*TO DO:* Every line below between the line holding "u.asIdeal.ramificationIdx ℤ) (hp" and the line holding "have h2 : (u.asIdeal.under", inclusive, should be repeated exactly, and all other lines omitted.
BEGIN MATERIAL FOR THIS EXERCISE
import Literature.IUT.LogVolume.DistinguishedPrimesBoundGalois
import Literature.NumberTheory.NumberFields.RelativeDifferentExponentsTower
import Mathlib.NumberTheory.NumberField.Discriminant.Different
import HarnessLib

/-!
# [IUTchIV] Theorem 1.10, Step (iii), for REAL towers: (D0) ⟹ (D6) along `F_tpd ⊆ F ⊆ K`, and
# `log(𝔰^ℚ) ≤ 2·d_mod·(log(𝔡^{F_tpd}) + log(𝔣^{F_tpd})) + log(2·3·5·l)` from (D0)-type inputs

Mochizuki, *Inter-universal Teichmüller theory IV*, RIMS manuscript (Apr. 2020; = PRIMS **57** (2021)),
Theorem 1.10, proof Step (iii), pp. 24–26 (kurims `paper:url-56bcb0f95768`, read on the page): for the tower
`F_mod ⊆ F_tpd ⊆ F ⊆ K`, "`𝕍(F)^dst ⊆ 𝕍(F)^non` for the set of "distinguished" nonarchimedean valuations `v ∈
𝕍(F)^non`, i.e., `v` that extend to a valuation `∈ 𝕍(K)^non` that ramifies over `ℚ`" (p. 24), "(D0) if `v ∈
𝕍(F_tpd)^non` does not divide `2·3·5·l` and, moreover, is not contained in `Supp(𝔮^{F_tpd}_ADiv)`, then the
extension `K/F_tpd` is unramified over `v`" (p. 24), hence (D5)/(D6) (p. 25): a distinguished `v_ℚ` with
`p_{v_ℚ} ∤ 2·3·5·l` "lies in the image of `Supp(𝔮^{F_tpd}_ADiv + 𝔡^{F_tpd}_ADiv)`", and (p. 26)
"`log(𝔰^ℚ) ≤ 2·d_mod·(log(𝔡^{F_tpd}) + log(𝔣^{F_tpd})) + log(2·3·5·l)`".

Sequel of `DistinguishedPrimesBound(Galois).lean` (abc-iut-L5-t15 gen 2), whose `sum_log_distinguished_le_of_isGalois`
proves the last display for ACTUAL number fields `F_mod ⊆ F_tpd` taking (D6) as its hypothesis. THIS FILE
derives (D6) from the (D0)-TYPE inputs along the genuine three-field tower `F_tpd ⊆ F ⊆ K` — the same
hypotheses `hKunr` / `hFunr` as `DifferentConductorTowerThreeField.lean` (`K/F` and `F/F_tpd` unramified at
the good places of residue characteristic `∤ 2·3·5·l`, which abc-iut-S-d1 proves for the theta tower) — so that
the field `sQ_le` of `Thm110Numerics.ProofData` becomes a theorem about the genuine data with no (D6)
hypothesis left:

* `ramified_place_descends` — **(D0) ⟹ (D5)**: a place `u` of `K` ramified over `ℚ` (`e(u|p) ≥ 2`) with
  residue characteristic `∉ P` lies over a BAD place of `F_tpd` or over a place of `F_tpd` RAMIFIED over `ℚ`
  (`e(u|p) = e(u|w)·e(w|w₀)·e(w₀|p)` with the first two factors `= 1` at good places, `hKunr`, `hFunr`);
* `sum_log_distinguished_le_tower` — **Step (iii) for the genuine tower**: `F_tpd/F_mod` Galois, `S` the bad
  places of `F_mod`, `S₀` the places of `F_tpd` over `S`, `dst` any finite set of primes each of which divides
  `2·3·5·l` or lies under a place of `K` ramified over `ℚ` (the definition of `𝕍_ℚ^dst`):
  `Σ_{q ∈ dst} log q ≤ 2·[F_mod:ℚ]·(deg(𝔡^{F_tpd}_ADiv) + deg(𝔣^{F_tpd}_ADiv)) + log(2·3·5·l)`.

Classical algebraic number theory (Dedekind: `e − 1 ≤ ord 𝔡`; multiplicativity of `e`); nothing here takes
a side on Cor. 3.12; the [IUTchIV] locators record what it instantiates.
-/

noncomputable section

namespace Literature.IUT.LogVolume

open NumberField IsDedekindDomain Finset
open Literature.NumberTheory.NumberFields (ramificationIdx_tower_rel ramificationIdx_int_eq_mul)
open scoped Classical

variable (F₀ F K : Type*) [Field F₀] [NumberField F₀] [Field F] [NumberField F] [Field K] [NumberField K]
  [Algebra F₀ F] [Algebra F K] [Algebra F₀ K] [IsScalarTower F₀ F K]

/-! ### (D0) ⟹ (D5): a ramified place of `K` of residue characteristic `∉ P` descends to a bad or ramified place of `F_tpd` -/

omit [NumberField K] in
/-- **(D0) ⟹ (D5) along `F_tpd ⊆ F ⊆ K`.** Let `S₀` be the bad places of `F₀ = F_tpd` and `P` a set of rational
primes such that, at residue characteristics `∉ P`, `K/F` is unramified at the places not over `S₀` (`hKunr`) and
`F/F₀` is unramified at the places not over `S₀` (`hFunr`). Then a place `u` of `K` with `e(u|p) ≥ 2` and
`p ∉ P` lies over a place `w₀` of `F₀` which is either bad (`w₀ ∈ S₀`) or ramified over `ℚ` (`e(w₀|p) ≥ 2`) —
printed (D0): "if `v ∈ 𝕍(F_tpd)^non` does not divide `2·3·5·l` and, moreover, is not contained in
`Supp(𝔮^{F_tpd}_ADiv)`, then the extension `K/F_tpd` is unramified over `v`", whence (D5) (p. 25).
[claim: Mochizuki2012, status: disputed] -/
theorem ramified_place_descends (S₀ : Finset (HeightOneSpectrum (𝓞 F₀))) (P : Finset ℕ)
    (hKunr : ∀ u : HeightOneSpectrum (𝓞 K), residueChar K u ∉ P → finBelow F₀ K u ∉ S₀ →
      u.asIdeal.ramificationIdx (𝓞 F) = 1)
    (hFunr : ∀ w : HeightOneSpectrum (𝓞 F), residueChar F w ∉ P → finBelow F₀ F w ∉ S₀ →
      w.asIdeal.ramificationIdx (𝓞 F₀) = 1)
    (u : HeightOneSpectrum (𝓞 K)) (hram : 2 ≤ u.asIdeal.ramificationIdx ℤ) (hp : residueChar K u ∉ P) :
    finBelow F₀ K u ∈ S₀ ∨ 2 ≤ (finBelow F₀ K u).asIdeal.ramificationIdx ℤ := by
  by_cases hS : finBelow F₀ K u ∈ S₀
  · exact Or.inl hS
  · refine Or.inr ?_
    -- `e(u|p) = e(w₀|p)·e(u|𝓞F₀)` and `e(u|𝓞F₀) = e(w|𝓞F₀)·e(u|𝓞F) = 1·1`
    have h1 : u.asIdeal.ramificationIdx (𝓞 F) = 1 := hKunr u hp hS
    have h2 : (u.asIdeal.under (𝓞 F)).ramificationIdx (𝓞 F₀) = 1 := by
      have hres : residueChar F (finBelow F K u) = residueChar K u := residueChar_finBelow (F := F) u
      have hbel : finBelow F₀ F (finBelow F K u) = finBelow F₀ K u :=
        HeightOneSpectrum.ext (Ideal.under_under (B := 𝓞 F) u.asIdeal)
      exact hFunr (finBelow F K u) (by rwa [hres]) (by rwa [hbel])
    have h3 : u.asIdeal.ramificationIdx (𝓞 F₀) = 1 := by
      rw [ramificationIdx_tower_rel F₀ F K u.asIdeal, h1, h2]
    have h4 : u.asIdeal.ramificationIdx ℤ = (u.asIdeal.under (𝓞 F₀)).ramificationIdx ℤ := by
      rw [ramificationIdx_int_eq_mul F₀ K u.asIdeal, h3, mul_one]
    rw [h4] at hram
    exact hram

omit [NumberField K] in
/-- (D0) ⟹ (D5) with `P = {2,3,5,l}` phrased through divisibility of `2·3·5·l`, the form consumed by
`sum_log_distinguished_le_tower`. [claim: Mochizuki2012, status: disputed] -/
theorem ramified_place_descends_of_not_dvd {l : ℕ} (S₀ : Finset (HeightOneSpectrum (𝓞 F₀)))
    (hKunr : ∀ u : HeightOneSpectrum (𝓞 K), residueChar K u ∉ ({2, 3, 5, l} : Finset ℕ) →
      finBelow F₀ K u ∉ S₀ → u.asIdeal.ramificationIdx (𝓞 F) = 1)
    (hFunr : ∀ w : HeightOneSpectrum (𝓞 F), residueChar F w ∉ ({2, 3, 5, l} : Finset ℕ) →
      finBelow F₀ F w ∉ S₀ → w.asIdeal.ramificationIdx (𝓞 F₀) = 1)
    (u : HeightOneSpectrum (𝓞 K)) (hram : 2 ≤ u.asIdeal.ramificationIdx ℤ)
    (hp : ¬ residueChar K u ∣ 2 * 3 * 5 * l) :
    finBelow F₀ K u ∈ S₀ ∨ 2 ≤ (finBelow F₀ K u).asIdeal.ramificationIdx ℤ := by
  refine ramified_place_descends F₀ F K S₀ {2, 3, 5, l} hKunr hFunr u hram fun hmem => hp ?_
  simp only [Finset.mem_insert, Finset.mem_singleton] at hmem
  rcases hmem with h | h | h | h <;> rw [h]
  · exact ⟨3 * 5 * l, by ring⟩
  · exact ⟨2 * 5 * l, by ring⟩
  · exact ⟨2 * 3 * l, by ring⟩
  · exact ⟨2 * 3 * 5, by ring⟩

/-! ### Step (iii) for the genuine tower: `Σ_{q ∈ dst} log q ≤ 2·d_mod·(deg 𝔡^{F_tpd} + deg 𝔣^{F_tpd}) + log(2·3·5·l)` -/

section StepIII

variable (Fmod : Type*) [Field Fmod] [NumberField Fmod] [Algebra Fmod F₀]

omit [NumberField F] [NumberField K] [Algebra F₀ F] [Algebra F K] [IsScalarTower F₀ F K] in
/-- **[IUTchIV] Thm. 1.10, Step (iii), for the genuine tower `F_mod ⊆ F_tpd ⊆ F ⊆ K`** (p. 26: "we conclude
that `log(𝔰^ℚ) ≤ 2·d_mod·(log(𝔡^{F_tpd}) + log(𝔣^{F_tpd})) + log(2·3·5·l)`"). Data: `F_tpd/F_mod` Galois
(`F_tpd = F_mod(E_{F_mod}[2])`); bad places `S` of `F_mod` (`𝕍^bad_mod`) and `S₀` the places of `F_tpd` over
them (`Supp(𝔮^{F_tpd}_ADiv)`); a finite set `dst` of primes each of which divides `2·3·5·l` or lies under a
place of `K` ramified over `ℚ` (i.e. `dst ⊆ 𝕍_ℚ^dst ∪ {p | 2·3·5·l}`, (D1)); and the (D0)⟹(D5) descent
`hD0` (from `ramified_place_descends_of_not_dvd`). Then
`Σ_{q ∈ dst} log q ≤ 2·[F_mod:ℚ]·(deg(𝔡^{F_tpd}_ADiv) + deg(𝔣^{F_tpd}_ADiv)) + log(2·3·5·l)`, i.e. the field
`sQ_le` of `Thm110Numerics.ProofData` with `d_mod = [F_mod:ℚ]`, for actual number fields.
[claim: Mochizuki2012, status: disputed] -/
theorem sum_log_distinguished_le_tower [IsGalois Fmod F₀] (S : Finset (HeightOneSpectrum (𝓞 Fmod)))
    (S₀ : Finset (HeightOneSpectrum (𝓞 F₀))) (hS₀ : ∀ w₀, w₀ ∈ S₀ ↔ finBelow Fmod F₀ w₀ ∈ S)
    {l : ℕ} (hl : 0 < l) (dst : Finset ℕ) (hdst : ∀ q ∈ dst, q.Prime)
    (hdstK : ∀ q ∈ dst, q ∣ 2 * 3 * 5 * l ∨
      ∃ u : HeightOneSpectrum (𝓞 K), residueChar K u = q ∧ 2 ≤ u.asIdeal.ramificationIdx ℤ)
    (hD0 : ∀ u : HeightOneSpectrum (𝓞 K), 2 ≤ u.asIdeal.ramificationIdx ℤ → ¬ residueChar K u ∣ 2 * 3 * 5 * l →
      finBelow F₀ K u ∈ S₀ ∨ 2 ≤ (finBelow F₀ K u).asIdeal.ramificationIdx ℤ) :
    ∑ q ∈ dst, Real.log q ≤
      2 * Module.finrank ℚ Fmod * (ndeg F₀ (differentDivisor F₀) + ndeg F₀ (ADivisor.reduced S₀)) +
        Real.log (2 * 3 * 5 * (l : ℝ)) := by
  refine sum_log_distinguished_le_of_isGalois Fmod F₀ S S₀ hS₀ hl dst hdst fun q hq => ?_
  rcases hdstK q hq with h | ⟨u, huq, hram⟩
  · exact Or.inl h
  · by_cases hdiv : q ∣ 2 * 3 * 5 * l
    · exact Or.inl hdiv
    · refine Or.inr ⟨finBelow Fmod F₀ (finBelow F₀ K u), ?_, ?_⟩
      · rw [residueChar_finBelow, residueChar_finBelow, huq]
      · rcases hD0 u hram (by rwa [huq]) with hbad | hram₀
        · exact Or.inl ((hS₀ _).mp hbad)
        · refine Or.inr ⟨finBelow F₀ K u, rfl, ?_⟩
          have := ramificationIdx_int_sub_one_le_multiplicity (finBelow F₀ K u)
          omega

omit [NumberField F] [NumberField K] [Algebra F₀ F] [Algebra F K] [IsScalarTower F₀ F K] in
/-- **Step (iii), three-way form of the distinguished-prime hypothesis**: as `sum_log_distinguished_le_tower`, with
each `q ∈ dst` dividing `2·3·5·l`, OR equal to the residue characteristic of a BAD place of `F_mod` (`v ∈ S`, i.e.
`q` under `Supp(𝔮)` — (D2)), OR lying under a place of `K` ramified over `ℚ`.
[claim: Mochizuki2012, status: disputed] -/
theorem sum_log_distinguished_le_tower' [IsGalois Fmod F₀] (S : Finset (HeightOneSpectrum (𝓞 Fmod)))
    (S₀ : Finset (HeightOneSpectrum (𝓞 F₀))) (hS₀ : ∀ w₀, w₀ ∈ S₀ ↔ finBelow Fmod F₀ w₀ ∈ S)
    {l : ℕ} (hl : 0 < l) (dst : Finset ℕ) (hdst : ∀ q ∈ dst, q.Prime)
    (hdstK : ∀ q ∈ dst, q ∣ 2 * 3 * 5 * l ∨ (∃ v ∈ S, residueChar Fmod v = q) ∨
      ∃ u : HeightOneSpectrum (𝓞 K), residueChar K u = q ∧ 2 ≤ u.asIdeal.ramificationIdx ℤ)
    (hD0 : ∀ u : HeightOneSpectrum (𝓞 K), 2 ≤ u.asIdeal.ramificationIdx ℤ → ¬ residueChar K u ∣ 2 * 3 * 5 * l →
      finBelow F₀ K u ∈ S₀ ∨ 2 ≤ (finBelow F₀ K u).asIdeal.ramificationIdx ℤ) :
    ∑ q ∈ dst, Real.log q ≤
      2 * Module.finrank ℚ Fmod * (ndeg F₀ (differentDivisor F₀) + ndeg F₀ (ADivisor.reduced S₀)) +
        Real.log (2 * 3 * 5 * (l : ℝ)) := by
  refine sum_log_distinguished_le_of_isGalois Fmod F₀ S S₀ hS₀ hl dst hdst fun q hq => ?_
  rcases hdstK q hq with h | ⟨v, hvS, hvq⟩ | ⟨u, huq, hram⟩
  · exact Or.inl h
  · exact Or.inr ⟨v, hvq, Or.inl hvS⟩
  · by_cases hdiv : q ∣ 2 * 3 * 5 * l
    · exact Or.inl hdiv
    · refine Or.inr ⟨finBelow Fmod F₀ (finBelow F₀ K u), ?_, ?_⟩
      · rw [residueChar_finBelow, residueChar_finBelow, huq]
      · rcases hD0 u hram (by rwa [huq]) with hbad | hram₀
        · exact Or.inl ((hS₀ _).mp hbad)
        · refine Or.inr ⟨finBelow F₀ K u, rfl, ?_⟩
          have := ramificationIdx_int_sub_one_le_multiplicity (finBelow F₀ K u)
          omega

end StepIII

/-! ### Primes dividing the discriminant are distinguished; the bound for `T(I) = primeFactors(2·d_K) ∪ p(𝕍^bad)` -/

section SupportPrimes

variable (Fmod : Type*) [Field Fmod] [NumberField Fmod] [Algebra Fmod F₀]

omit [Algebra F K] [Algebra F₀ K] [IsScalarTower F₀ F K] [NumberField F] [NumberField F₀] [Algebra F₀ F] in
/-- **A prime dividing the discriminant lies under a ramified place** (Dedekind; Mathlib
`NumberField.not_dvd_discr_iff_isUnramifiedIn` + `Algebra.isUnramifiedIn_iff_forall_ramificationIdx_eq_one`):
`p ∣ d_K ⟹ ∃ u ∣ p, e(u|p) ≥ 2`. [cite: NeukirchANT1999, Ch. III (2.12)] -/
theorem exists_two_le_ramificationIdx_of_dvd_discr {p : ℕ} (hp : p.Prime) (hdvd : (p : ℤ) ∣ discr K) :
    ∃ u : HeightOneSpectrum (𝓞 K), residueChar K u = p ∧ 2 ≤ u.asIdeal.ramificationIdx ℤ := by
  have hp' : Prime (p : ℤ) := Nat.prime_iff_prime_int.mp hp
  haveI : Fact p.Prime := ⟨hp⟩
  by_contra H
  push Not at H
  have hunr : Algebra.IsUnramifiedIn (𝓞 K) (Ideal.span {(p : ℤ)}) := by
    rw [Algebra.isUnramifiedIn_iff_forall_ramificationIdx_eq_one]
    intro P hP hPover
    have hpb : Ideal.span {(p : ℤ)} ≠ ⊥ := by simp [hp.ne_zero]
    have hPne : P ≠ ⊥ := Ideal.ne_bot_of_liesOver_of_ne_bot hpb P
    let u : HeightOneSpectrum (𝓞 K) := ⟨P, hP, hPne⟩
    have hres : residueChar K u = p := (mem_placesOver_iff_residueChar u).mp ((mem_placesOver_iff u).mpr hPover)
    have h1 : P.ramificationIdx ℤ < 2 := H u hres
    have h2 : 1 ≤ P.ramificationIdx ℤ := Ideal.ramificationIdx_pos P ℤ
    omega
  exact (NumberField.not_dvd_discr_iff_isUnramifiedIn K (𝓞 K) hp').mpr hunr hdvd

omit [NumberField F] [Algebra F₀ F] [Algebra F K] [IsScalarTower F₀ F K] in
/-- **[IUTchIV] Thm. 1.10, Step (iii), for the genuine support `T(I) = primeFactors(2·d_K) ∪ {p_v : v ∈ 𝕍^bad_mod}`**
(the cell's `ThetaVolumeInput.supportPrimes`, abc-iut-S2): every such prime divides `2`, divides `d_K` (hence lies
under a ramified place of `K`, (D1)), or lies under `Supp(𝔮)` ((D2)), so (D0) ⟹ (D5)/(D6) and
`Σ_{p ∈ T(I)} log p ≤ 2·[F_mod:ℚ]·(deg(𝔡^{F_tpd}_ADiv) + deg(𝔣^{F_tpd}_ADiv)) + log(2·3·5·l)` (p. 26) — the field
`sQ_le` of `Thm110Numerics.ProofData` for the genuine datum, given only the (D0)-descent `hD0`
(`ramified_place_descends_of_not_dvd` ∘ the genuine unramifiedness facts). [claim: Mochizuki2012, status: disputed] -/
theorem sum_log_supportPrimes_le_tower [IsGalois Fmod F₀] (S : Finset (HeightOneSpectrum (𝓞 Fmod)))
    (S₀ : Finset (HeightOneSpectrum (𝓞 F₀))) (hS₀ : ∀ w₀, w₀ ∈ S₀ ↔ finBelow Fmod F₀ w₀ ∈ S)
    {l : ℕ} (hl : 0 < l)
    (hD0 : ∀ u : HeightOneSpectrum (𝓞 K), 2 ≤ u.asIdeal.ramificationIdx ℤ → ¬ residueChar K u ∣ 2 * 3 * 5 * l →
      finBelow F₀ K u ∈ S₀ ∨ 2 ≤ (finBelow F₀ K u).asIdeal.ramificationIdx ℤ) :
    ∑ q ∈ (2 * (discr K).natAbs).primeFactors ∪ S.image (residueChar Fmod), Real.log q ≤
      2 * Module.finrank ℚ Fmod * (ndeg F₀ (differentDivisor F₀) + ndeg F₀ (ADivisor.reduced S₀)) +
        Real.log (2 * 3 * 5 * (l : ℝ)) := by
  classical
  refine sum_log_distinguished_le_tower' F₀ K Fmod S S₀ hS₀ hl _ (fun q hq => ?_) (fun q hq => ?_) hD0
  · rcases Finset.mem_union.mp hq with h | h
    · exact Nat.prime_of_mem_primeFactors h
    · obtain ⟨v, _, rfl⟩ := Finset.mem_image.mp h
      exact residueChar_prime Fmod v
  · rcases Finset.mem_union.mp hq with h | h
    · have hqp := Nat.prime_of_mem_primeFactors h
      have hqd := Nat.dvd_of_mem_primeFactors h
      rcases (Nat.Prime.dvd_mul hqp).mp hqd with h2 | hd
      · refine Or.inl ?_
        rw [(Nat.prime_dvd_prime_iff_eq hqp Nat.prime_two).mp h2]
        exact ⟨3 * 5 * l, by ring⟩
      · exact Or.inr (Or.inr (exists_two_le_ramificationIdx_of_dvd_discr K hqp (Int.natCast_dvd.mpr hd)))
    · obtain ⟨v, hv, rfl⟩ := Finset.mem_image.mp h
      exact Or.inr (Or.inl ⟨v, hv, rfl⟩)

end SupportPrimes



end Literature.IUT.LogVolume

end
END MATERIAL FOR THIS EXERCISE
*RESPONSE TO THIS EXERCISE:*
    (u : HeightOneSpectrum (𝓞 K)) (hram : 2 ≤ u.asIdeal.ramificationIdx ℤ) (hp : residueChar K u ∉ P) :
    finBelow F₀ K u ∈ S₀ ∨ 2 ≤ (finBelow F₀ K u).asIdeal.ramificationIdx ℤ := by
  by_cases hS : finBelow F₀ K u ∈ S₀
  · exact Or.inl hS
  · refine Or.inr ?_
    -- `e(u|p) = e(w₀|p)·e(u|𝓞F₀)` and `e(u|𝓞F₀) = e(w|𝓞F₀)·e(u|𝓞F) = 1·1`
    have h1 : u.asIdeal.ramificationIdx (𝓞 F) = 1 := hKunr u hp hS
    have h2 : (u.asIdeal.under (𝓞 F)).ramificationIdx (𝓞 F₀) = 1 := by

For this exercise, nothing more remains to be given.